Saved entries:

import Summits.NavierStokesRegularity.NavierStokesRegularity.Theses.FilamentSkeletonRss
import Literature.Analysis.FluidPDE.GaussianVortexPlanarProofs
import Literature.Analysis.FluidPDE.BiotSavart2DSymmetry
import Literature.Analysis.FluidPDE.WholeSpaceIBP
import Summits.AnomalousDissipation.AnomalousDissipation.Theorems.MarginalStabilityChainStretchedVortexRowsStubLogPotentialTools
import Summits.AnomalousDissipation.AnomalousDissipation.Theorems.MarginalStabilityChainStretchedVortexRowsStubLogPotentialGradient
import Summits.AnomalousDissipation.AnomalousDissipation.Theorems.MarginalStabilityChainStretchedVortexRowsStubLogPotentialGreen
import Summits.AnomalousDissipation.AnomalousDissipation.Theorems.MarginalStabilityChainStretchedVortexRowsStubCellStreamRepresentation

/-!
# Crux `CoreLinearInvertibility` (stmt-NavierStokesRegularity-17973), line `Sketch`:
# tools for stub `stub_oddSymmetrizerBounds` — the logarithmic potential of a `C²_c` density

Helper file (theorems only; lands `--supports stmt-NavierStokesRegularity-17973`, ends with the
registered sub-stub `stub_oddSymmetrizerBoundsToolsA`) for the stub `stub_oddSymmetrizerBounds` of
the skeleton `Cruxes/CoreLinearInvertibility/Lines/Sketch.lean` (Maekawa's forward
symmetrizer `u = Φ(|x|) ψ`, `ψ = N ∗ w`).  For a `C²` compactly supported planar density `w` and its
logarithmic potential `ψ(x) = ∫ (2π)⁻¹ log ‖x − y‖ w(y) dy` (`N = (2π)⁻¹ log ‖·‖`):

* compactly supported continuous functions are dominated by every Gaussian
  (`oddSym_exists_gauss_bound`), so the log-potential toolkit of
  `Summits.AnomalousDissipation.….MarginalStabilityChainStretchedVortexRowsStubLogPotential*`
  (same planar vocabulary; CONVENTIONS §2 allows `Summits.<Any>.<Problem>.Theorems.*`) applies to
  `w` and to all its partial derivatives;
* `ψ ∈ C²` with `Dψ[v] = N ∗ (Dw[v])`, `D²ψ[v][v'] = N ∗ (D(Dw[v])[v'])`
  (`oddSym_psi_contDiff_two`), and `|ψ|, ‖Dψ‖, ‖D²ψ‖ ≤ C_w (1 + ‖x‖)` (`oddSym_psi_bounds`);
* `ψ` is odd when `w` is odd (`oddSym_psi_odd`);
* `∇ψ = ∫ w(η) DN(· − η) dη` and the Biot–Savart law is its rotation, `K ∗ w = (∇ψ)^⊥`
  (`oddSym_biotSavart2D_eq_perp_gradient`), so `‖(K∗w)(x)‖ = ‖Dψ(x)‖`;
* the Poisson equation `Δψ = w` (`oddSym_laplacian_psi`: weak form of the toolkit + Green's
  identity without boundary + the fundamental lemma of the calculus of variations).

References: standard planar potential theory (Th. Gallay, C. E. Wayne, Comm. Math. Phys. 255
(2005), §1; Y. Maekawa, J. Math. Fluid Mech. 13 (2011), §2, the substitution `u = Φψ`); folklore.
-/

set_option linter.dupNamespace false

noncomputable section

namespace Summit.NavierStokesRegularity.NavierStokesRegularity.Theorems

open MeasureTheory Filter Topology Set Function Metric
open Literature.Analysis.FluidPDE
open Summit.AnomalousDissipation.AnomalousDissipation.Theorems.MarginalStabilityChainStretchedVortexRows
open scoped InnerProductSpace Laplacian ContDiff

/-! ### Compactly supported functions are of every Gaussian class -/

/-- A continuous compactly supported function is dominated by every Gaussian:
`‖g(η)‖ ≤ B e^{−c‖η‖²}` for some `B ≥ 0`. [folklore] -/
theorem oddSym_exists_gauss_bound {F : Type*} [NormedAddCommGroup F]
    {g : EuclideanSpace ℝ (Fin 2) → F} (hg : Continuous g) (hgc : HasCompactSupport g) (c : ℝ) :
    ∃ B : ℝ, 0 ≤ B ∧ ∀ η, ‖g η‖ ≤ B * Real.exp (-c * ‖η‖ ^ 2) := by
  obtain ⟨M, hM⟩ := hg.bounded_above_of_compact_support hgc
  obtain ⟨ρ, hρ⟩ := hgc.isCompact.isBounded.subset_closedBall 0
  refine ⟨max M 0 * Real.exp (|c| * ρ ^ 2), by positivity, fun η => ?_⟩
  by_cases hη : η ∈ tsupport g
  · have hηρ : ‖η‖ ≤ ρ := by simpa using hρ hη
    have hρ0 : 0 ≤ ρ := (norm_nonneg η).trans hηρ
    have h1 : 1 ≤ Real.exp (|c| * ρ ^ 2) * Real.exp (-c * ‖η‖ ^ 2) := by
      rw [← Real.exp_add]
      refine Real.one_le_exp ?_
      have h2 : ‖η‖ ^ 2 ≤ ρ ^ 2 := pow_le_pow_left₀ (norm_nonneg η) hηρ 2
      nlinarith [le_abs_self c, neg_abs_le c, sq_nonneg (‖η‖), abs_nonneg c]
    calc ‖g η‖ ≤ max M 0 := (hM η).trans (le_max_left _ _)
      _ ≤ max M 0 * (Real.exp (|c| * ρ ^ 2) * Real.exp (-c * ‖η‖ ^ 2)) :=
          le_mul_of_one_le_right (le_max_right _ _) h1
      _ = _ := by ring
  · rw [image_eq_zero_of_notMem_tsupport hη, norm_zero]
    positivity

/-- The `C¹` Gaussian package of a `C¹` compactly supported function: one constant `B` with
`|g| ≤ B e^{−‖η‖²/8}` and `‖Dg‖ ≤ B e^{−‖η‖²/8}`. [folklore] -/
theorem oddSym_exists_gauss_bound_C1 {g : EuclideanSpace ℝ (Fin 2) → ℝ} (hg : ContDiff ℝ 1 g)
    (hgc : HasCompactSupport g) :
    ∃ B : ℝ, 0 ≤ B ∧ (∀ η, |g η| ≤ B * Real.exp (-(1 / 8) * ‖η‖ ^ 2)) ∧
      ∀ η, ‖fderiv ℝ g η‖ ≤ B * Real.exp (-(1 / 8) * ‖η‖ ^ 2) := by
  obtain ⟨B₀, hB₀, h₀⟩ := oddSym_exists_gauss_bound hg.continuous hgc (1 / 8)
  obtain ⟨B₁, hB₁, h₁⟩ := oddSym_exists_gauss_bound (hg.continuous_fderiv one_ne_zero)
    (hgc.fderiv (𝕜 := ℝ)) (1 / 8)
  refine ⟨max B₀ B₁, le_max_of_le_left hB₀, fun η => ?_, fun η => ?_⟩
  · rw [← Real.norm_eq_abs]
    exact (h₀ η).trans (by gcongr; exact le_max_left _ _)
  · exact (h₁ η).trans (by gcongr; exact le_max_right _ _)

/-! ### Coordinates: operator norms from the two basis vectors -/

/-- Operator norm from the basis vectors: `‖L‖ ≤ ‖L e₀‖ + ‖L e₁‖` on `ℝ²`. [folklore] -/
theorem oddSym_opNorm_le_fin_two {F : Type*} [NormedAddCommGroup F] [NormedSpace ℝ F]
    (L : EuclideanSpace ℝ (Fin 2) →L[ℝ] F) :
    ‖L‖ ≤ ‖L (EuclideanSpace.single 0 1)‖ + ‖L (EuclideanSpace.single 1 1)‖ := by
  refine ContinuousLinearMap.opNorm_le_bound _ (by positivity) fun v => ?_
  have h0 : |v 0| ≤ ‖v‖ := FourierNS.abs_apply_le_norm v 0
  have h1 : |v 1| ≤ ‖v‖ := FourierNS.abs_apply_le_norm v 1
  have hv : v = v 0 • EuclideanSpace.single 0 (1 : ℝ) + v 1 • EuclideanSpace.single 1 (1 : ℝ) := by
    ext i
    fin_cases i <;> simp
  conv_lhs => rw [hv]
  rw [map_add, map_smul, map_smul]
  calc ‖v 0 • L (EuclideanSpace.single 0 1) + v 1 • L (EuclideanSpace.single 1 1)‖
      ≤ ‖v 0 • L (EuclideanSpace.single 0 1)‖ + ‖v 1 • L (EuclideanSpace.single 1 1)‖ :=
        norm_add_le _ _
    _ = |v 0| * ‖L (EuclideanSpace.single 0 1)‖ + |v 1| * ‖L (EuclideanSpace.single 1 1)‖ := by
        rw [norm_smul, norm_smul, Real.norm_eq_abs, Real.norm_eq_abs]
    _ ≤ ‖v‖ * ‖L (EuclideanSpace.single 0 1)‖ + ‖v‖ * ‖L (EuclideanSpace.single 1 1)‖ := by
        gcongr
    _ = _ := by ring

/-! ### The logarithmic potential of a `C²_c` density is `C²` -/

section Potential

variable {w ψ : EuclideanSpace ℝ (Fin 2) → ℝ} (hw : ContDiff ℝ 2 w) (hwc : HasCompactSupport w)
  (hψ : ∀ x, ψ x = ∫ y, (2 * Real.pi)⁻¹ * Real.log ‖x - y‖ * w y)

include hw hwc in
/-- The directional derivative `Dw[v]` of a `C²_c` function is `C¹_c`. [folklore] -/
theorem oddSym_fderiv_apply_C1c (v : EuclideanSpace ℝ (Fin 2)) :
    ContDiff ℝ 1 (fun η => fderiv ℝ w η v) ∧ HasCompactSupport (fun η => fderiv ℝ w η v) :=
  ⟨(hw.fderiv_right (m := 1) le_rfl).clm_apply contDiff_const, hwc.fderiv_apply (𝕜 := ℝ) v⟩

include hw hwc hψ in
/-- **`ψ = N ∗ w ∈ C¹`** with `Dψ(x)[v] = ∫ N(x − η) Dw(η)[v] dη`. [folklore] -/
theorem oddSym_psi_contDiff_one :
    ContDiff ℝ 1 ψ ∧ ∀ x v, fderiv ℝ ψ x v =
      ∫ η, (2 * Real.pi)⁻¹ * Real.log ‖x - η‖ * fderiv ℝ w η v := by
  obtain ⟨B, -, h0, h1⟩ := oddSym_exists_gauss_bound_C1 (hw.of_le one_le_two) hwc
  have hfun : ψ = fun x => ∫ y, (2 * Real.pi)⁻¹ * Real.log ‖x - y‖ * w y := funext hψ
  rw [hfun]
  exact contDiff_one_logPotential_of_gaussBound (hw.of_le one_le_two) h0 h1

include hw hwc hψ in
/-- **`ψ = N ∗ w ∈ C²`** for `w ∈ C²_c`, with the second derivatives falling on `w`:
`D(Dψ[v])(x)[v'] = ∫ N(x − η) D(Dw[v])(η)[v'] dη`. [folklore] -/
theorem oddSym_psi_contDiff_two :
    ContDiff ℝ 2 ψ ∧ ∀ x v v', fderiv ℝ (fun y => fderiv ℝ ψ y v) x v' =
      ∫ η, (2 * Real.pi)⁻¹ * Real.log ‖x - η‖ * fderiv ℝ (fun η => fderiv ℝ w η v) η v' := by
  obtain ⟨hC1, hD⟩ := oddSym_psi_contDiff_one hw hwc hψ
  have hv : ∀ v, ContDiff ℝ 1 (fun y => fderiv ℝ ψ y v) ∧ ∀ x v', fderiv ℝ (fun y => fderiv ℝ ψ y v) x v' =
      ∫ η, (2 * Real.pi)⁻¹ * Real.log ‖x - η‖ * fderiv ℝ (fun η => fderiv ℝ w η v) η v' := by
    intro v
    obtain ⟨hg, hgc⟩ := oddSym_fderiv_apply_C1c hw hwc v
    obtain ⟨B, -, h0, h1⟩ := oddSym_exists_gauss_bound_C1 hg hgc
    have hfun : (fun y => fderiv ℝ ψ y v) =
        fun x => ∫ η, (2 * Real.pi)⁻¹ * Real.log ‖x - η‖ * fderiv ℝ w η v := funext fun x => hD x v
    rw [hfun]
    exact contDiff_one_logPotential_of_gaussBound hg h0 h1
  refine ⟨?_, fun x v v' => (hv v).2 x v'⟩
  rw [show (2 : WithTop ℕ∞) = 1 + 1 from rfl, contDiff_succ_iff_fderiv_apply]
  exact ⟨hC1.differentiable one_ne_zero, fun h => absurd h (by decide), fun v => (hv v).1⟩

- _AIM OF THE EXERCISE_
In your answer, include only the lines above starting at the line that holds "norm_add_le _ _" and ending at the line that holds "obtain ⟨B, -, h0, h1⟩ := oddSym_exists_gauss_bound_C1 hg", copied exactly.

- _RESPONSE_
        norm_add_le _ _
    _ = |v 0| * ‖L (EuclideanSpace.single 0 1)‖ + |v 1| * ‖L (EuclideanSpace.single 1 1)‖ := by
        rw [norm_smul, norm_smul, Real.norm_eq_abs, Real.norm_eq_abs]
    _ ≤ ‖v‖ * ‖L (EuclideanSpace.single 0 1)‖ + ‖v‖ * ‖L (EuclideanSpace.single 1 1)‖ := by
        gcongr
    _ = _ := by ring

/-! ### The logarithmic potential of a `C²_c` density is `C²` -/

section Potential

variable {w ψ : EuclideanSpace ℝ (Fin 2) → ℝ} (hw : ContDiff ℝ 2 w) (hwc : HasCompactSupport w)
  (hψ : ∀ x, ψ x = ∫ y, (2 * Real.pi)⁻¹ * Real.log ‖x - y‖ * w y)

include hw hwc in
/-- The directional derivative `Dw[v]` of a `C²_c` function is `C¹_c`. [folklore] -/
theorem oddSym_fderiv_apply_C1c (v : EuclideanSpace ℝ (Fin 2)) :
    ContDiff ℝ 1 (fun η => fderiv ℝ w η v) ∧ HasCompactSupport (fun η => fderiv ℝ w η v) :=
  ⟨(hw.fderiv_right (m := 1) le_rfl).clm_apply contDiff_const, hwc.fderiv_apply (𝕜 := ℝ) v⟩

include hw hwc hψ in
/-- **`ψ = N ∗ w ∈ C¹`** with `Dψ(x)[v] = ∫ N(x − η) Dw(η)[v] dη`. [folklore] -/
theorem oddSym_psi_contDiff_one :
    ContDiff ℝ 1 ψ ∧ ∀ x v, fderiv ℝ ψ x v =
      ∫ η, (2 * Real.pi)⁻¹ * Real.log ‖x - η‖ * fderiv ℝ w η v := by
  obtain ⟨B, -, h0, h1⟩ := oddSym_exists_gauss_bound_C1 (hw.of_le one_le_two) hwc
  have hfun : ψ = fun x => ∫ y, (2 * Real.pi)⁻¹ * Real.log ‖x - y‖ * w y := funext hψ
  rw [hfun]
  exact contDiff_one_logPotential_of_gaussBound (hw.of_le one_le_two) h0 h1

include hw hwc hψ in
/-- **`ψ = N ∗ w ∈ C²`** for `w ∈ C²_c`, with the second derivatives falling on `w`:
`D(Dψ[v])(x)[v'] = ∫ N(x − η) D(Dw[v])(η)[v'] dη`. [folklore] -/
theorem oddSym_psi_contDiff_two :
    ContDiff ℝ 2 ψ ∧ ∀ x v v', fderiv ℝ (fun y => fderiv ℝ ψ y v) x v' =
      ∫ η, (2 * Real.pi)⁻¹ * Real.log ‖x - η‖ * fderiv ℝ (fun η => fderiv ℝ w η v) η v' := by
  obtain ⟨hC1, hD⟩ := oddSym_psi_contDiff_one hw hwc hψ
  have hv : ∀ v, ContDiff ℝ 1 (fun y => fderiv ℝ ψ y v) ∧ ∀ x v', fderiv ℝ (fun y => fderiv ℝ ψ y v) x v' =
      ∫ η, (2 * Real.pi)⁻¹ * Real.log ‖x - η‖ * fderiv ℝ (fun η => fderiv ℝ w η v) η v' := by
    intro v
    obtain ⟨hg, hgc⟩ := oddSym_fderiv_apply_C1c hw hwc v
    obtain ⟨B, -, h0, h1⟩ := oddSym_exists_gauss_bound_C1 hg hgc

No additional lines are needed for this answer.